Another aspect of heart contractions also masks the ventilation signal. Heart contractions are initiated by electrical depolarizations (e.g., a QRS complex) resulting from paced or intrinsic heart activity. Such electrical heart activity signals may be detected during the measurement of transthoracic impedance. This further diminishes the accuracy of the transthoracic impedance measurement, and increases the difficulty of obtaining accurate ventilation information.
A further problem with certain other minute ventilation based cardiac rhythm management devices results from the use of a relatively high amplitude current pulse (e.g., 1 milliampere) to detect transthoracic impedance. Using high amplitude stimuli wastes power, risks capturing the heart (i.e., evoking a contraction), may trigger false detection of intrinsic heart activity by the pacemaker's sense amplifiers, and may produce a confusing or annoying artifact on electrocardiogram (ECG) traces or other diagnostic equipment.
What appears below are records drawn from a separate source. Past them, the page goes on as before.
import Summits.HodgeConjecture.HodgeConjecture.Theorems.R90S1RamifiedShellZeroFibre                -- ★∕📤 (this seat) shell-zero fibres at e = 2; brings ★ `K2E3BranchBShellZeroFibres`, ★ `K2E3BranchBSkewLineIntegrals`, ★ `R90S1RamifiedFixedSkewShellGeometry`
import HarnessLib

/-!
# R90 · S1 ∕ U4Keys leaf (U4f-χ₁-ram-one-d0B) — THE SHELL-ONE `y`-FIBRES OF `E ∘ z` AT A TAME RAMIFIED PLACE: over `{y : |heisZ σ x y|_w = q_w}` the fibre is the SKEW-SPHERE
# CHARACTER INTEGRAL `∫_{|y|_w = q_w} χ₁(ŷ) dμ⁻` if `|x|_w ≤ 1` and `0` if `|x|_w > 1` — the reduction of the ramified odd-shell identity `∫_{Sh 1} F₀ = 0` to ONE character integral
# [Keys1984 §7 Thm (2) (d); Rogawski1990 §1.10, §12.2 (2); SerreLocalFields1979 Ch. IV §2 Prop. 5; PAPER-Z3-DepthZeroRamified §1 (R90-C10-p05 (g0), r01-screened)]

Cell `hodgecm-mathlib`, SLAB R90-TF, section S1 «Ch. 12 local», crux H413 = `stmt-HodgeConjecture-24833` (lane `--supports … --as helper`), route HCCMUnconditional; prover seat
`hodgecm-mathlib-R90-C10-p05` (g0); socket of record S1#3′ = K2E3 leaf (U4f-χ₁-ram-one) ⊇ U4Keys :155 (depth 0, Branch B).  THEOREMS ONLY (no definition ∕ instance ∕ notation ∕
named fact ∕ `sorry`); ★-only imports.  FRAME (v1 spellings, as ★ `K2E3BranchBShellZeroFibres`): `R := LocalRing L v`, `σ := conjLocal L c v`, `R⁻ = skewPart σ`; `v` non-split (`hw`),
`w ∣ v` RAMIFIED (`he`), `|2|_w = 1` (`h2w`, `[Invertible (2 : R)]`); the :155 letter `hdepth`; `μ⁻ = μY` any measure on `R⁻`; `E r := χ₁(r̂)` if `r ∈ Rˣ` else `0`.

THE POINT.  With `a = −½xσx` (`σ`-fixed, `|a|_w = |x|_w²`) and `y ∈ R⁻`: `|a + y|_w = q_w ⟺ |y|_w = q_w ∧ |a|_w ≤ 1` (★ `valued_fixed_add_skew_eq_exp_one_iff_ram`: fixed elements have even
order), i.e. `⟺ |y|_w = q_w ∧ |x|_w ≤ 1`; on that set `a + y = y·(1 + a∕y)` with `|a∕y|_w ≤ q_w⁻¹`, so `E(a + y) = χ₁(ŷ)·χ₁(1 + a∕y) = χ₁(ŷ) = E(y)` (`hdepth`).  Hence the shell-one fibre
over `x` is the skew-sphere character integral `∫_{|y|_w = q_w} E(y) dμ⁻` for EVERY `|x|_w ≤ 1` (independent of `x`) and `0` for `|x|_w > 1`; the odd-shell identity `h1` of ★
`R90S1KeysThmTwoDepthZeroBranchBRamified` is thereby reduced to `∫_{y ∈ R⁻ : |y|_w = q_w} χ₁(ŷ) dμ⁻ = 0` (`y = θ⁻¹b`, `b` a FIXED unit, `χ₁|_{𝒪_F^×} = λ ≠ 1` quadratic by `hB` + `hram`,
`Σ_{𝔽_q^×} λ = 0`) plus the (II)-type `x`-assembler.
* §1 `valued_heisZ_apply_eq_exp_one_iff_ram` (`|heisZ σ x y|_w = q_w ⟺ |y|_w = q_w ∧ |x|_w ≤ 1`).
* §2 **`heisZFibreOne_eq_skewSphereIntegral_ram`** (`|x|_w ≤ 1`), **`heisZFibreOne_eq_zero_of_one_lt_valued_ram`** (`|x|_w > 1`).
HONEST LABEL.  HC_CM is proved only modulo the 7 printed citations (2 remaining named inputs: hLiu418 = `stmt-HodgeConjecture-24832`, h413 = `stmt-HodgeConjecture-24833`) until rung 0
closes; count-neutral — this file does NOT pay the leaf; no printed citation is discharged.

## References
* [Keys1984] D. Keys, *Principal series representations of special unitary groups over local fields*, Compositio Math. 51 (1984), §4–§5, §7 Theorem (2) (d) p. 126.
* [Rogawski1990] J. D. Rogawski, *Automorphic Representations of Unitary Groups in Three Variables*, Ann. of Math. Stud. 123 (1990), §1.10 p. 9, §12.2 (2) p. 173.
* [SerreLocalFields1979] J.-P. Serre, *Local Fields*, GTM 67 (1979), Ch. III §6, Ch. IV §2 Prop. 5.
-/

set_option autoImplicit false
-- the mandated namespace has the single-problem summit's repeated segment (`HodgeConjecture.HodgeConjecture`)
set_option linter.dupNamespace false

noncomputable section

open NumberField IsDedekindDomain MeasureTheory Measure Topology Set
open scoped NNReal ENNReal
open Literature.NumberTheory Literature.NumberTheory.Automorphic Literature.NumberTheory.Automorphic.UnitaryGroup

namespace Summit.HodgeConjecture.HodgeConjecture.R90.S1

open Summit.HodgeConjecture.HodgeConjecture.Cruxes.H413
open Summit.HodgeConjecture.HodgeConjecture.Cruxes.H413.K2E3BranchBSkewUnitSign
open Summit.HodgeConjecture.HodgeConjecture.Cruxes.H413.K2E3BranchBSkewLineIntegrals
open Summit.HodgeConjecture.HodgeConjecture.Cruxes.H413.K2E3BranchBShellZeroFibres

variable (L : Type) [Field L] [NumberField L] [IsCMField L] (v : HeightOneSpectrum (𝓞 ↥(maximalRealSubfield L)))
  (w : PlacesOver L v) (hw : IsCMField.complexConj L • w.1 = w.1)

/-! ## §1 Shell-one membership in the chart `z = heisZ σ x y` at a tame ramified place -/

include hw in
/-- **SHELL ONE IN THE CHART: `|heisZ σ x y|_w = q_w ⟺ |y|_w = q_w ∧ |x|_w ≤ 1`** (`q_w = exp 1`; `y ∈ R⁻`) at a tame ramified place: `heisZ σ x y = a + y`, `a = −½xσx` fixed with
`|a|_w = |x|_w²` (★ `conj_half_mul_conj_and_valued`), `(σ r)_w = σ_w(r_w)` (★ `conjLocal_apply_eq_of_smul_eq`), ★ `valued_fixed_add_skew_eq_exp_one_iff_ram`, and `|x|_w² ≤ 1 ⟺ |x|_w ≤ 1`.
[cite: Rogawski1990, §1.10 p. 9] [cite: SerreLocalFields1979, Ch. III §6, Ch. IV §2 Prop. 5] -/
theorem valued_heisZ_apply_eq_exp_one_iff_ram [Invertible (2 : LocalRing L v)] (he : v.asIdeal.ramificationIdx' w.1.asIdeal ≠ 1)
    (h2w : Valued.v (2 : w.1.adicCompletion L) = 1) (x : LocalRing L v) (y : ↥(HeisRing.skewPart (conjLocal L (IsCMField.complexConj L) v))) :
    Valued.v ((HeisRing.heisZ (conjLocal L (IsCMField.complexConj L) v) x y) w) = WithZero.exp (1 : ℤ) ↔
      Valued.v ((y : LocalRing L v) w) = WithZero.exp (1 : ℤ) ∧ Valued.v (x w) ≤ 1 := by
  haveI : Algebra.IsQuadraticExtension ↥(maximalRealSubfield L) L := IsCMField.isQuadraticExtension L
  obtain ⟨hfix, hval⟩ := conj_half_mul_conj_and_valued L v w hw h2w x
  have hσa : galAdicCompletionMap (L := L) (IsCMField.complexConj L) hw ((-(⅟ (2 : LocalRing L v) * (x * conjLocal L (IsCMField.complexConj L) v x))) w) =
      (-(⅟ (2 : LocalRing L v) * (x * conjLocal L (IsCMField.complexConj L) v x))) w := by
    rw [← conjLocal_apply_eq_of_smul_eq (IsCMField.complexConj L) (IsCMField.complexConj_ne_one L) v w hw, hfix]
  have hyskew : conjLocal L (IsCMField.complexConj L) v (y : LocalRing L v) = -(y : LocalRing L v) := y.2
  have hσy : galAdicCompletionMap (L := L) (IsCMField.complexConj L) hw ((y : LocalRing L v) w) = -((y : LocalRing L v) w) := by
    rw [← conjLocal_apply_eq_of_smul_eq (IsCMField.complexConj L) (IsCMField.complexConj_ne_one L) v w hw (y : LocalRing L v), hyskew, Pi.neg_apply]
  rw [heisZ_eq_neg_half_add, Pi.add_apply, valued_fixed_add_skew_eq_exp_one_iff_ram L w hw he h2w hσa hσy, hval]
  refine and_congr_right fun _ => ⟨fun h => le_of_not_gt fun hgt => absurd h (not_le.2 (Left.one_lt_mul' hgt hgt)), fun h => mul_le_one' h h⟩

/-! ## §2 The two shell-one fibres -/

section Fibres

variable [MeasurableSpace (LocalRing L v)] (μY : Measure ↥(HeisRing.skewPart (conjLocal L (IsCMField.complexConj L) v)))

include hw in
open scoped Classical in
/-- **FIBRE `|x|_w ≤ 1` AT A TAME RAMIFIED PLACE: `∫_{y : |heisZ σ x y|_w = q_w} E(heisZ σ x y) dμ⁻ = ∫_{|y|_w = q_w} E(y) dμ⁻`** — the fibre set is the skew sphere `{|y|_w = q_w}` (§1),
on which `a + y = y·(1 + a∕y)` with `y ∈ Rˣ`, `|a∕y|_w ≤ q_w⁻¹ < 1`, so `E(a + y) = χ₁(ŷ)·χ₁((1 + a∕y)^) = χ₁(ŷ) = E(y)` (`hdepth`).  The sphere's Borel-ness is the letter `hS1`.
[cite: Keys1984, §7 Theorem (2) (d) p. 126] [cite: Rogawski1990, §1.10 p. 9, §12.2 (2) p. 173] [cite: SerreLocalFields1979, Ch. IV §2 Prop. 5] -/
theorem heisZFibreOne_eq_skewSphereIntegral_ram [Invertible (2 : LocalRing L v)] (he : v.asIdeal.ramificationIdx' w.1.asIdeal ≠ 1)
    (h2w : Valued.v (2 : w.1.adicCompletion L) = 1) (χ₁ : (LocalRing L v)ˣ →* ℂˣ)
    (hdepth : ∀ u : (LocalRing L v)ˣ, (∀ w' : PlacesOver L v, Valued.v (((u : LocalRing L v) w') - 1) < 1) → χ₁ u = 1)
    (hS1 : MeasurableSet {y : ↥(HeisRing.skewPart (conjLocal L (IsCMField.complexConj L) v)) | Valued.v ((y : LocalRing L v) w) = WithZero.exp (1 : ℤ)})
    {x : LocalRing L v} (hx : Valued.v (x w) ≤ 1) :
    ∫ y in {y : ↥(HeisRing.skewPart (conjLocal L (IsCMField.complexConj L) v)) |
        Valued.v ((HeisRing.heisZ (conjLocal L (IsCMField.complexConj L) v) x (y : LocalRing L v)) w) = WithZero.exp (1 : ℤ)},
        (fun r : LocalRing L v => if h : IsUnit r then ((χ₁ h.unit : ℂˣ) : ℂ) else 0)
          (HeisRing.heisZ (conjLocal L (IsCMField.complexConj L) v) x (y : LocalRing L v)) ∂μY =
      ∫ y in {y : ↥(HeisRing.skewPart (conjLocal L (IsCMField.complexConj L) v)) | Valued.v ((y : LocalRing L v) w) = WithZero.exp (1 : ℤ)},
        (fun r : LocalRing L v => if h : IsUnit r then ((χ₁ h.unit : ℂˣ) : ℂ) else 0) (y : LocalRing L v) ∂μY := by
  -- the fibre set is the skew sphere `{|y|_w = exp 1}`
  have hset : {y : ↥(HeisRing.skewPart (conjLocal L (IsCMField.complexConj L) v)) |
        Valued.v ((HeisRing.heisZ (conjLocal L (IsCMField.complexConj L) v) x (y : LocalRing L v)) w) = WithZero.exp (1 : ℤ)} =
      {y : ↥(HeisRing.skewPart (conjLocal L (IsCMField.complexConj L) v)) | Valued.v ((y : LocalRing L v) w) = WithZero.exp (1 : ℤ)} := by
    ext y
    simp only [Set.mem_setOf_eq, valued_heisZ_apply_eq_exp_one_iff_ram L v w hw he h2w x y, hx, and_true]
  rw [hset]
  obtain ⟨hfix, hval⟩ := conj_half_mul_conj_and_valued L v w hw h2w x
  set a : LocalRing L v := -(⅟ (2 : LocalRing L v) * (x * conjLocal L (IsCMField.complexConj L) v x)) with ha_def
  have hva : Valued.v (a w) ≤ 1 := by rw [hval]; exact mul_le_one' hx hx
  have h01 : (1 : WithZero (Multiplicative ℤ)) ≤ WithZero.exp (1 : ℤ) := by
    rw [← WithZero.exp_zero, WithZero.exp_le_exp]; norm_num
  refine setIntegral_congr_fun hS1 fun y hy => ?_
  simp only [Set.mem_setOf_eq] at hy
  have hy0 : (y : LocalRing L v) w ≠ 0 := fun h0 => by rw [h0, map_zero] at hy; exact WithZero.zero_ne_coe hy
  have huy : IsUnit (y : LocalRing L v) := K2E3DepthZeroIwahoriCharacterCM.isUnit_of_apply_ne_zero L v w hw _ hy0
  have hz : HeisRing.heisZ (conjLocal L (IsCMField.complexConj L) v) x (y : LocalRing L v) = a + (y : LocalRing L v) := by
    rw [heisZ_eq_neg_half_add]
  have hzw : Valued.v ((a + (y : LocalRing L v)) w) = WithZero.exp (1 : ℤ) := by
    rw [valued_add_apply_eq_max L v w hw h2w hfix y.2, hy]
    exact max_eq_right (hva.trans h01)
  have huz : IsUnit (a + (y : LocalRing L v)) :=
    K2E3DepthZeroIwahoriCharacterCM.isUnit_of_apply_ne_zero L v w hw _ (fun h0 => by rw [h0, map_zero] at hzw; exact WithZero.zero_ne_coe hzw)
  simp only [hz, dif_pos huz, dif_pos huy]
  -- `(a + y)^ = ŷ · u₁` with `u₁ = ŷ⁻¹ (a + y)^` principal: `(u₁)_w − 1 = y_w⁻¹ a_w`, of valuation `≤ q_w⁻¹ < 1`
  have hprin : χ₁ (huy.unit⁻¹ * huz.unit) = 1 := by
    refine hdepth _ (forall_placesOver_of_apply L v w hw
      (P := fun w' => Valued.v ((((huy.unit⁻¹ * huz.unit : (LocalRing L v)ˣ) : LocalRing L v) w') - 1) < 1) ?_)
    have hinv : ((huy.unit⁻¹ : (LocalRing L v)ˣ) : LocalRing L v) w * (y : LocalRing L v) w = 1 := by
      have h := congrFun huy.unit.inv_mul w
      rw [Pi.mul_apply, IsUnit.unit_spec, Pi.one_apply] at h
      exact h
    have hyinv : ((huy.unit⁻¹ : (LocalRing L v)ˣ) : LocalRing L v) w = ((y : LocalRing L v) w)⁻¹ := eq_inv_of_mul_eq_one_left hinv
    have hcalc : (((huy.unit⁻¹ * huz.unit : (LocalRing L v)ˣ) : LocalRing L v) w) - 1 = ((y : LocalRing L v) w)⁻¹ * a w := by
      rw [Units.val_mul, Pi.mul_apply, IsUnit.unit_spec, hyinv, Pi.add_apply, mul_add, inv_mul_cancel₀ hy0, add_sub_cancel_right]
    show Valued.v ((((huy.unit⁻¹ * huz.unit : (LocalRing L v)ˣ) : LocalRing L v) w) - 1) < 1
    rw [hcalc, map_mul, map_inv₀, hy]
    calc (WithZero.exp (1 : ℤ))⁻¹ * Valued.v (a w) ≤ (WithZero.exp (1 : ℤ))⁻¹ * 1 := mul_le_mul_right hva _
      _ = WithZero.exp (-1 : ℤ) := by rw [mul_one, WithZero.exp_neg]
      _ < 1 := by rw [← WithZero.exp_zero, WithZero.exp_lt_exp]; norm_num
  have hfac : huz.unit = huy.unit * (huy.unit⁻¹ * huz.unit) := by rw [mul_inv_cancel_left]
  rw [hfac, map_mul, hprin, mul_one]

include hw in
open scoped Classical in
/-- **FIBRE `|x|_w > 1` AT A TAME RAMIFIED PLACE: the shell-one `y`-fibre of `E ∘ z` is `0`** — the fibre set is EMPTY (§1 needs `|x|_w ≤ 1`).
[cite: Keys1984, §7 Theorem (2) (d) p. 126] [cite: Rogawski1990, §1.10 p. 9] -/
theorem heisZFibreOne_eq_zero_of_one_lt_valued_ram [Invertible (2 : LocalRing L v)] (he : v.asIdeal.ramificationIdx' w.1.asIdeal ≠ 1)
    (h2w : Valued.v (2 : w.1.adicCompletion L) = 1) (χ₁ : (LocalRing L v)ˣ →* ℂˣ) {x : LocalRing L v} (hx : 1 < Valued.v (x w)) :
    ∫ y in {y : ↥(HeisRing.skewPart (conjLocal L (IsCMField.complexConj L) v)) |
        Valued.v ((HeisRing.heisZ (conjLocal L (IsCMField.complexConj L) v) x (y : LocalRing L v)) w) = WithZero.exp (1 : ℤ)},
        (fun r : LocalRing L v => if h : IsUnit r then ((χ₁ h.unit : ℂˣ) : ℂ) else 0)
          (HeisRing.heisZ (conjLocal L (IsCMField.complexConj L) v) x (y : LocalRing L v)) ∂μY = 0 := by
  have hset : {y : ↥(HeisRing.skewPart (conjLocal L (IsCMField.complexConj L) v)) |
      Valued.v ((HeisRing.heisZ (conjLocal L (IsCMField.complexConj L) v) x (y : LocalRing L v)) w) = WithZero.exp (1 : ℤ)} = ∅ := by
    ext y
    simp only [Set.mem_setOf_eq, Set.mem_empty_iff_false, iff_false, valued_heisZ_apply_eq_exp_one_iff_ram L v w hw he h2w x y, not_and]
    intro _ hle; exact absurd hle (not_le.2 hx)
  rw [hset, Measure.restrict_empty, integral_zero_measure]

end Fibres

end Summit.HodgeConjecture.HodgeConjecture.R90.S1

end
Thus, there is a need for a cardiac rhythm management device that effectively manages the patient's heart rate based on an accurate indication of metabolic need. Such a cardiac rhythm management device must be sufficiently robust to operate in the presence of extraneous noise signals that confound the indication of metabolic need. There is a further need for such a device to operate at low power consumption, in order to maximize the usable life of the battery-powered implantable device.